What is needed here is an exact repetition of the records below, beginning at the line that has "import Mathlib" and stopping after the line that has "self-similar member (factor".

RECORDS PROVIDED below:

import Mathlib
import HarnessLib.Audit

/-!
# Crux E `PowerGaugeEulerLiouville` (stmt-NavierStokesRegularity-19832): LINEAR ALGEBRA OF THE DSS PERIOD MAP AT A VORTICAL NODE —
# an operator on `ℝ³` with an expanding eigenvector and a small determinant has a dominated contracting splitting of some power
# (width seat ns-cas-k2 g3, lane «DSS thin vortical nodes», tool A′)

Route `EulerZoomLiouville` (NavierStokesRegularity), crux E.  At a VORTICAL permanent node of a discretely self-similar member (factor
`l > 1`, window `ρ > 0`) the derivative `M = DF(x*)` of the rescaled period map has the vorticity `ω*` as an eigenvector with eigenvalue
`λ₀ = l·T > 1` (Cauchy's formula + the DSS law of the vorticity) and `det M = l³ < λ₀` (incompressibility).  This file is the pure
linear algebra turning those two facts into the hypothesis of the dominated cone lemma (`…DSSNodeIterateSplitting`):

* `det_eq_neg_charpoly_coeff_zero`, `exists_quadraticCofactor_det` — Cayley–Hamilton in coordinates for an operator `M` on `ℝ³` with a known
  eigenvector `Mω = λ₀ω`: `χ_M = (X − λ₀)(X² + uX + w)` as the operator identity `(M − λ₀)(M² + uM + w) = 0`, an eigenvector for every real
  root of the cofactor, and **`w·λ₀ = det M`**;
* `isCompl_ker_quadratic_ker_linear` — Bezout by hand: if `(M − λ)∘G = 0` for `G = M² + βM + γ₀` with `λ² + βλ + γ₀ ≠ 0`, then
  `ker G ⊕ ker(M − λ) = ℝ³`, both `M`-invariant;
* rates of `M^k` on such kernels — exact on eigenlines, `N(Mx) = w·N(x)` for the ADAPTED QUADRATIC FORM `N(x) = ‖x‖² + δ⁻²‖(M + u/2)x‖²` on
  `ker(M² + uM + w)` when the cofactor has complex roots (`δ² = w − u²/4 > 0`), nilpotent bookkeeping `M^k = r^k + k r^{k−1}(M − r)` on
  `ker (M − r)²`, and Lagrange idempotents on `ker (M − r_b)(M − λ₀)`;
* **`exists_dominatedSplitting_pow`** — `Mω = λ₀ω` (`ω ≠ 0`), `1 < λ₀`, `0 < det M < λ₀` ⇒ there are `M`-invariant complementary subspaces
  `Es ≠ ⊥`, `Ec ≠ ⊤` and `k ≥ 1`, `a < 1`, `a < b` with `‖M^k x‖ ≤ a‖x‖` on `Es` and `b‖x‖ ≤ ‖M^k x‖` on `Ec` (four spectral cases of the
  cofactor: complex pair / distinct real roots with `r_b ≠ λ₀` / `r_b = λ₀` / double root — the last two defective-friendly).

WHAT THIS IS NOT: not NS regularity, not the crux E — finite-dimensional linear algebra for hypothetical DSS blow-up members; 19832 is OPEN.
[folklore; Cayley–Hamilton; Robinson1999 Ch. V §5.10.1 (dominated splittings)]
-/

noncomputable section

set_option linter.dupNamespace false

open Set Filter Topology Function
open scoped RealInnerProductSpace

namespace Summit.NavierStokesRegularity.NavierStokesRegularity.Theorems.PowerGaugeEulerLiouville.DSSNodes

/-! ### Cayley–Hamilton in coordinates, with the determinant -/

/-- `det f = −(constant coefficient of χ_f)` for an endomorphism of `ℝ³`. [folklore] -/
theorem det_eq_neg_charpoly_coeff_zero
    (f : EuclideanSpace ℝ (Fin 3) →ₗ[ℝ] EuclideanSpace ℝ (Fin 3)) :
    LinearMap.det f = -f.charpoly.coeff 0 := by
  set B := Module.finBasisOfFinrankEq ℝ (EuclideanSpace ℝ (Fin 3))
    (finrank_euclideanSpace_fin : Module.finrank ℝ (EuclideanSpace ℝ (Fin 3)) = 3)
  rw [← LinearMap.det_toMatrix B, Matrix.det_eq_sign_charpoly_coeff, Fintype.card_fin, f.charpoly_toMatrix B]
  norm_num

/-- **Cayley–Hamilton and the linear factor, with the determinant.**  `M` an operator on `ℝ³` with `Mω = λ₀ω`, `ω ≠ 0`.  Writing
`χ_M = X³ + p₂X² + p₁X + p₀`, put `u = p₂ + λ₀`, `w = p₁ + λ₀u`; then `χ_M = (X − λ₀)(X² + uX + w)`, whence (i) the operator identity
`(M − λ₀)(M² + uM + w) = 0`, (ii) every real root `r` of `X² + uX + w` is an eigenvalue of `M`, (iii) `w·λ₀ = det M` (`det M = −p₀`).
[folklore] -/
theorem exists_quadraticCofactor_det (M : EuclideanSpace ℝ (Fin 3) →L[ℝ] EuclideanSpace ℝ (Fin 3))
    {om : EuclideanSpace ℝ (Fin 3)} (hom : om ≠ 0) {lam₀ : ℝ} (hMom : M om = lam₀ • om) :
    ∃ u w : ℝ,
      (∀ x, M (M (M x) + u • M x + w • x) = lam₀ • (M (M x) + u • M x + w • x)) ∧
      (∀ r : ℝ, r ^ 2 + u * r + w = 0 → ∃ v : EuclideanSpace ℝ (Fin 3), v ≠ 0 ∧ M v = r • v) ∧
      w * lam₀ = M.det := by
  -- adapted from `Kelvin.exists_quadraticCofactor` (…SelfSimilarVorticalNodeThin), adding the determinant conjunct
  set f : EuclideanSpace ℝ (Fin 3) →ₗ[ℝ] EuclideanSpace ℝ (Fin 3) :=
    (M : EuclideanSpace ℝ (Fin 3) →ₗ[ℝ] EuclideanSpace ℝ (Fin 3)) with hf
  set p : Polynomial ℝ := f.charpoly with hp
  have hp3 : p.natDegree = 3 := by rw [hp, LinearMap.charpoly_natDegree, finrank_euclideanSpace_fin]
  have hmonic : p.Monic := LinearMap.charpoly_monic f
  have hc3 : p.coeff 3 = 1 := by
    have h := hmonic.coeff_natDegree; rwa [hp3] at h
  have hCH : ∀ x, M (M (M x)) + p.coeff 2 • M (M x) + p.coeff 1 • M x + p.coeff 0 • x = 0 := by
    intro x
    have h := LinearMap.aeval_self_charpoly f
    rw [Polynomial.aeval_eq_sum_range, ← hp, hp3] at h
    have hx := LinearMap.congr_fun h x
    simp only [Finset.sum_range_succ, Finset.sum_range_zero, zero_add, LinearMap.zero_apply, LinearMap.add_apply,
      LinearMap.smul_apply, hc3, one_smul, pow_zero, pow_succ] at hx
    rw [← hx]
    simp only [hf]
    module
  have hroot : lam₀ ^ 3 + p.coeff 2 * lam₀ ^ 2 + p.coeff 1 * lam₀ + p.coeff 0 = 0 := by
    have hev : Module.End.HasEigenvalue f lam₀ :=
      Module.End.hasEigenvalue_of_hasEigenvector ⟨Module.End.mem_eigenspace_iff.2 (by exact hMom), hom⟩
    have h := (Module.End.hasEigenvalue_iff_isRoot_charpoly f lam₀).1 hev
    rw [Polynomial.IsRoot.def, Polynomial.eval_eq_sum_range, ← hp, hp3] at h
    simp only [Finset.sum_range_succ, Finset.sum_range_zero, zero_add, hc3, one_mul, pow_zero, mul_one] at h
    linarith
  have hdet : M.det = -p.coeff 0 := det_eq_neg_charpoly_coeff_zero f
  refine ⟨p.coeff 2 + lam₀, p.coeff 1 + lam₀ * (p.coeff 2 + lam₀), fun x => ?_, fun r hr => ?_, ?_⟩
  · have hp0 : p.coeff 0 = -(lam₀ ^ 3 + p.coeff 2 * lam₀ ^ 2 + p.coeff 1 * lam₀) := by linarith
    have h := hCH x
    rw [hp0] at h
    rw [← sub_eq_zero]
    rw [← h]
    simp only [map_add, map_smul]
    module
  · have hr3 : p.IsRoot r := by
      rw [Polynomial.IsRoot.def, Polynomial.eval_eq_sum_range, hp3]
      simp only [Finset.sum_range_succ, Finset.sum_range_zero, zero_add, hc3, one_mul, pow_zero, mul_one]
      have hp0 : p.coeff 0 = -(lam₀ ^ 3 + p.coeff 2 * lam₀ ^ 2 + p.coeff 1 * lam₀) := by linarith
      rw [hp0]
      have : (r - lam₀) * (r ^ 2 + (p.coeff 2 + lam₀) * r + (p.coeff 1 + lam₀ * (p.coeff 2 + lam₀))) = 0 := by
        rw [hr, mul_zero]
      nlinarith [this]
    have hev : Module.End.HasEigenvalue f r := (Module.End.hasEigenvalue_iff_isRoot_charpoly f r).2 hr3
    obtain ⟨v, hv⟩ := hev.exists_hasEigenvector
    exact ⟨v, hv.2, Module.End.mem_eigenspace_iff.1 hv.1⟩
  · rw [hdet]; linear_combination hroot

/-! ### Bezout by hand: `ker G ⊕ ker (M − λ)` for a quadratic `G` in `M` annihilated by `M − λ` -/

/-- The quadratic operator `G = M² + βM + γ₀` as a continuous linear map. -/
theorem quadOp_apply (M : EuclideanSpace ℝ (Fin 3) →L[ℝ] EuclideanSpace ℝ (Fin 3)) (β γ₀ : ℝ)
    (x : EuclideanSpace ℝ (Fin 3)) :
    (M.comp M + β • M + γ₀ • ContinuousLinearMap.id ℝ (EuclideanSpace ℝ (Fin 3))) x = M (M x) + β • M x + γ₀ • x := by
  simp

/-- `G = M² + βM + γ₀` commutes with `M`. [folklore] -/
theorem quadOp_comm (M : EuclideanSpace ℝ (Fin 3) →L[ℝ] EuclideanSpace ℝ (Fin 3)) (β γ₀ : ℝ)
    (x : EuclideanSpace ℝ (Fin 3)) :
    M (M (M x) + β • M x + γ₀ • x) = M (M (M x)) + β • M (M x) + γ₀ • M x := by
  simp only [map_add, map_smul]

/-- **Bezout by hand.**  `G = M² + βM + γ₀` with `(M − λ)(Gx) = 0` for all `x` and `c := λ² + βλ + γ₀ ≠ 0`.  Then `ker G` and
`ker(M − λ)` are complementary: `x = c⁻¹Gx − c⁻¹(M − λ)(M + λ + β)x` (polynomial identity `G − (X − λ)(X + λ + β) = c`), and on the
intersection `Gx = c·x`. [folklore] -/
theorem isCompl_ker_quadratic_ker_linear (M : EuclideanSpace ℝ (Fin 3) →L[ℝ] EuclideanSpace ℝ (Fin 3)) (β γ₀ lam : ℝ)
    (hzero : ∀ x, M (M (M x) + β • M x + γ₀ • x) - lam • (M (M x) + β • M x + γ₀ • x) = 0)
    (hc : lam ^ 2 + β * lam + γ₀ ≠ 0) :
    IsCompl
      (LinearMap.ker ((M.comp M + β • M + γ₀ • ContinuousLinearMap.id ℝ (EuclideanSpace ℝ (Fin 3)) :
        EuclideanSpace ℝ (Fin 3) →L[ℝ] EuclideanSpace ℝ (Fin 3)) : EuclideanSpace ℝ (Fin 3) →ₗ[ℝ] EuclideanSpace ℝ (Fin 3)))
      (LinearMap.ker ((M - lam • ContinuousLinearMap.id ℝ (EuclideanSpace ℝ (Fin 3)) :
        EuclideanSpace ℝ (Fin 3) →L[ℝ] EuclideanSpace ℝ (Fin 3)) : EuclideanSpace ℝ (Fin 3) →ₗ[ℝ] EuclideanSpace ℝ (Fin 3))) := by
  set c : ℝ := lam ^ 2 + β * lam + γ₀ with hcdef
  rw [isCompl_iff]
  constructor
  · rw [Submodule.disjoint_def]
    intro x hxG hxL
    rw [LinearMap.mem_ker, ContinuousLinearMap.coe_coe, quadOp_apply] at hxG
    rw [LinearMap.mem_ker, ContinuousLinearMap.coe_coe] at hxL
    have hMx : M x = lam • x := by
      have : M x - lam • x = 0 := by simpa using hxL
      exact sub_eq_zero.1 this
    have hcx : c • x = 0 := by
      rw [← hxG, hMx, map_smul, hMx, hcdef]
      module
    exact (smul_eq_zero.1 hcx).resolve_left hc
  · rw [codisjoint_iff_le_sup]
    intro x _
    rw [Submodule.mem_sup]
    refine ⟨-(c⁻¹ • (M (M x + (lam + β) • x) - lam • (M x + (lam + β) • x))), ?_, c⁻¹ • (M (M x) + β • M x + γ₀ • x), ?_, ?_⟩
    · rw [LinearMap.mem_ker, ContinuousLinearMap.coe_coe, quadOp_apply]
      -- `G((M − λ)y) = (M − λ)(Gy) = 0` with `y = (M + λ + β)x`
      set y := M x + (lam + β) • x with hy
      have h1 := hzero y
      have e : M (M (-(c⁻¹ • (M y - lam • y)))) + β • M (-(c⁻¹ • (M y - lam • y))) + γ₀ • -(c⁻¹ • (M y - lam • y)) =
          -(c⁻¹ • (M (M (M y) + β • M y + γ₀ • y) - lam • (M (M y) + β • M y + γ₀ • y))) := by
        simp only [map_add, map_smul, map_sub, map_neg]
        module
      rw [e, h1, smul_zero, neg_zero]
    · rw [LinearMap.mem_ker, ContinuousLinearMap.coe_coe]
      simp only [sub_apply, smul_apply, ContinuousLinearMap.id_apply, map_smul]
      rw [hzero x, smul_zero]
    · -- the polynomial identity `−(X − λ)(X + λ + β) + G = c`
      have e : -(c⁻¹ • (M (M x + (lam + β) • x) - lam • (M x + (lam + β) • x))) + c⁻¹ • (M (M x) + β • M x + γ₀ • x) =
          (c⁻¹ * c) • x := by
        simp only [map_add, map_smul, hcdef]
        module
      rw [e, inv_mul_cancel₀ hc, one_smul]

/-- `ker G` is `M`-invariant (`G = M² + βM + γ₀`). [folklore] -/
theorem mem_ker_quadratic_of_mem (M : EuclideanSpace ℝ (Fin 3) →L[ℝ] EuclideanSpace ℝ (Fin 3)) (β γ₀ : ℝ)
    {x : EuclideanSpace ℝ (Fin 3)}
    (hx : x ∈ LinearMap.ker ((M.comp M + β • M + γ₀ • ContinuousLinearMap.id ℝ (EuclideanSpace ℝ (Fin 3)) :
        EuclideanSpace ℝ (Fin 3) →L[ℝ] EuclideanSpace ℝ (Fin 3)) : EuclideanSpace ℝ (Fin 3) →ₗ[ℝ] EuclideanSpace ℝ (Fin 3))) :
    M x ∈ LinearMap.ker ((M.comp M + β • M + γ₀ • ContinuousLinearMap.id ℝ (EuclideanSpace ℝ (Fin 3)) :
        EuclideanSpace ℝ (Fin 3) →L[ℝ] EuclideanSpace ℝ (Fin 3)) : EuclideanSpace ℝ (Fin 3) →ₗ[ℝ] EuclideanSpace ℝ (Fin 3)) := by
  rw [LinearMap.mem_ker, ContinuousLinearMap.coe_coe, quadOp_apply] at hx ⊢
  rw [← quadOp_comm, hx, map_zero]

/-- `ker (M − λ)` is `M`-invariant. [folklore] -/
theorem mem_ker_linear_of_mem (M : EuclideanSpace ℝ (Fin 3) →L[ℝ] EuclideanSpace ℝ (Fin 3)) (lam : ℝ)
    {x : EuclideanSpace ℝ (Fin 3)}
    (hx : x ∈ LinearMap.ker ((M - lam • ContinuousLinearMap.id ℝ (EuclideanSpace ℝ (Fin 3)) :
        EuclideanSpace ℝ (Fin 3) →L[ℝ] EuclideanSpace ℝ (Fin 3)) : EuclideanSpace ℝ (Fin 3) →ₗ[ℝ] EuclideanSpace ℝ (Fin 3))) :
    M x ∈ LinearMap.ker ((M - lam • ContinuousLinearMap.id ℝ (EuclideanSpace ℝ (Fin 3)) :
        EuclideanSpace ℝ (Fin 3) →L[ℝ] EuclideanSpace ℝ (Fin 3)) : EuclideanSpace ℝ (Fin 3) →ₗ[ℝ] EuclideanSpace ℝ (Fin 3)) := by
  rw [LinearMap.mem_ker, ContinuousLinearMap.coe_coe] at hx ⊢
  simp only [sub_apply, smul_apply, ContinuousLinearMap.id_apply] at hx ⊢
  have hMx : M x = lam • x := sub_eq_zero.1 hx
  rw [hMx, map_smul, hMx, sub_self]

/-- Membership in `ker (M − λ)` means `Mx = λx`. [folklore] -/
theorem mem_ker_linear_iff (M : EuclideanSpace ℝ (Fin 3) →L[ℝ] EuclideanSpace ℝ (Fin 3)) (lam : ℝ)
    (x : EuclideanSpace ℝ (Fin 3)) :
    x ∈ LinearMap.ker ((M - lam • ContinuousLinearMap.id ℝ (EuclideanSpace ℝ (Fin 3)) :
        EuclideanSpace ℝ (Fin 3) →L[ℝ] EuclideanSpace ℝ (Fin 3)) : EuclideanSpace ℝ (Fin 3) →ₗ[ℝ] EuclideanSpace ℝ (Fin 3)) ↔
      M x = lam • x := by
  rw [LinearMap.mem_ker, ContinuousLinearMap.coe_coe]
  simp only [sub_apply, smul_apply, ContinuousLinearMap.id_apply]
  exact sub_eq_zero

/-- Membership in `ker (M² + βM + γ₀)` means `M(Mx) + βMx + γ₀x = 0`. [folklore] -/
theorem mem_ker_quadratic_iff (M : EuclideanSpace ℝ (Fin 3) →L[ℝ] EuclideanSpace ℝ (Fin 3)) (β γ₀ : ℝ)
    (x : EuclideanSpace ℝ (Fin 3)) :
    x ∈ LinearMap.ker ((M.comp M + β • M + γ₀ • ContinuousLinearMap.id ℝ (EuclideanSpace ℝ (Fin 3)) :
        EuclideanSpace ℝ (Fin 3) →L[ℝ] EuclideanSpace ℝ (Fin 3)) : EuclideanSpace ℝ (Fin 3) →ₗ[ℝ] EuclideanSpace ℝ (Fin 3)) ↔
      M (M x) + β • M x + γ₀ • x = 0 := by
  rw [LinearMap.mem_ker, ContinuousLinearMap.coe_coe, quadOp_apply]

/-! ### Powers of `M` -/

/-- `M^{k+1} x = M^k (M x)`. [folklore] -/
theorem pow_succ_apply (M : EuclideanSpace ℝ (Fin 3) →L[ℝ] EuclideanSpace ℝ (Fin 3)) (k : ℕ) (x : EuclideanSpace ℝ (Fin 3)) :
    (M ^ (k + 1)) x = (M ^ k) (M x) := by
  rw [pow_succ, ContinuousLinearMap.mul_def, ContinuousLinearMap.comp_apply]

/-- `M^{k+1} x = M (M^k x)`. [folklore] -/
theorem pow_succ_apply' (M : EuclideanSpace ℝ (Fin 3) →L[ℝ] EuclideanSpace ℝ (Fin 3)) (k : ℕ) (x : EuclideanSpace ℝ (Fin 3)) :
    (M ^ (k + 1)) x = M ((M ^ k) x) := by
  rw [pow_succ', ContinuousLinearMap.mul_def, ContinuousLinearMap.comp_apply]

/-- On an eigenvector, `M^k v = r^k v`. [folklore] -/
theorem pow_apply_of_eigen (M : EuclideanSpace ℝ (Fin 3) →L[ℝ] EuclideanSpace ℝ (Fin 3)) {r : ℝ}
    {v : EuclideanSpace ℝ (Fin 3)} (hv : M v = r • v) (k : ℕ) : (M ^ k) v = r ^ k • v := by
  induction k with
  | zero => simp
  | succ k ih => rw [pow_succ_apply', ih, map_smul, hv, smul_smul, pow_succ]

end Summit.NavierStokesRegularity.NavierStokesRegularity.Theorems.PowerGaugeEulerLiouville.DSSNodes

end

End of RECORDS PROVIDED.
RECORDS PROVIDED below:

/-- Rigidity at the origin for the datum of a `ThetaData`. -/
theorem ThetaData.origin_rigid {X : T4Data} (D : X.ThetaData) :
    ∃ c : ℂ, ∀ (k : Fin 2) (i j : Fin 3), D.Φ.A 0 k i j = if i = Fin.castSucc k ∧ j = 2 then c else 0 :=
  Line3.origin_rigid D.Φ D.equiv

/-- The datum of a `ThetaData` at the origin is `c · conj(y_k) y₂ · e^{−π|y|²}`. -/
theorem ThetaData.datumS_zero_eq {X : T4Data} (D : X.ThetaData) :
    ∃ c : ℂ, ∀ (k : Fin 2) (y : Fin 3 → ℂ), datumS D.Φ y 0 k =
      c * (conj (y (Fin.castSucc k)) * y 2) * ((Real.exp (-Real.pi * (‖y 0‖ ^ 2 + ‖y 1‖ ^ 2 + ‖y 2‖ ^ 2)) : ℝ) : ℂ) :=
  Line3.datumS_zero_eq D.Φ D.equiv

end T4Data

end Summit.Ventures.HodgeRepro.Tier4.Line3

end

End of RECORDS PROVIDED.

RESULT:
import Mathlib
import HarnessLib.Audit

/-!
# Crux E `PowerGaugeEulerLiouville` (stmt-NavierStokesRegularity-19832): LINEAR ALGEBRA OF THE DSS PERIOD MAP AT A VORTICAL NODE —
# an operator on `ℝ³` with an expanding eigenvector and a small determinant has a dominated contracting splitting of some power
# (width seat ns-cas-k2 g3, lane «DSS thin vortical nodes», tool A′)

Route `EulerZoomLiouville` (NavierStokesRegularity), crux E.  At a VORTICAL permanent node of a discretely self-similar member (factor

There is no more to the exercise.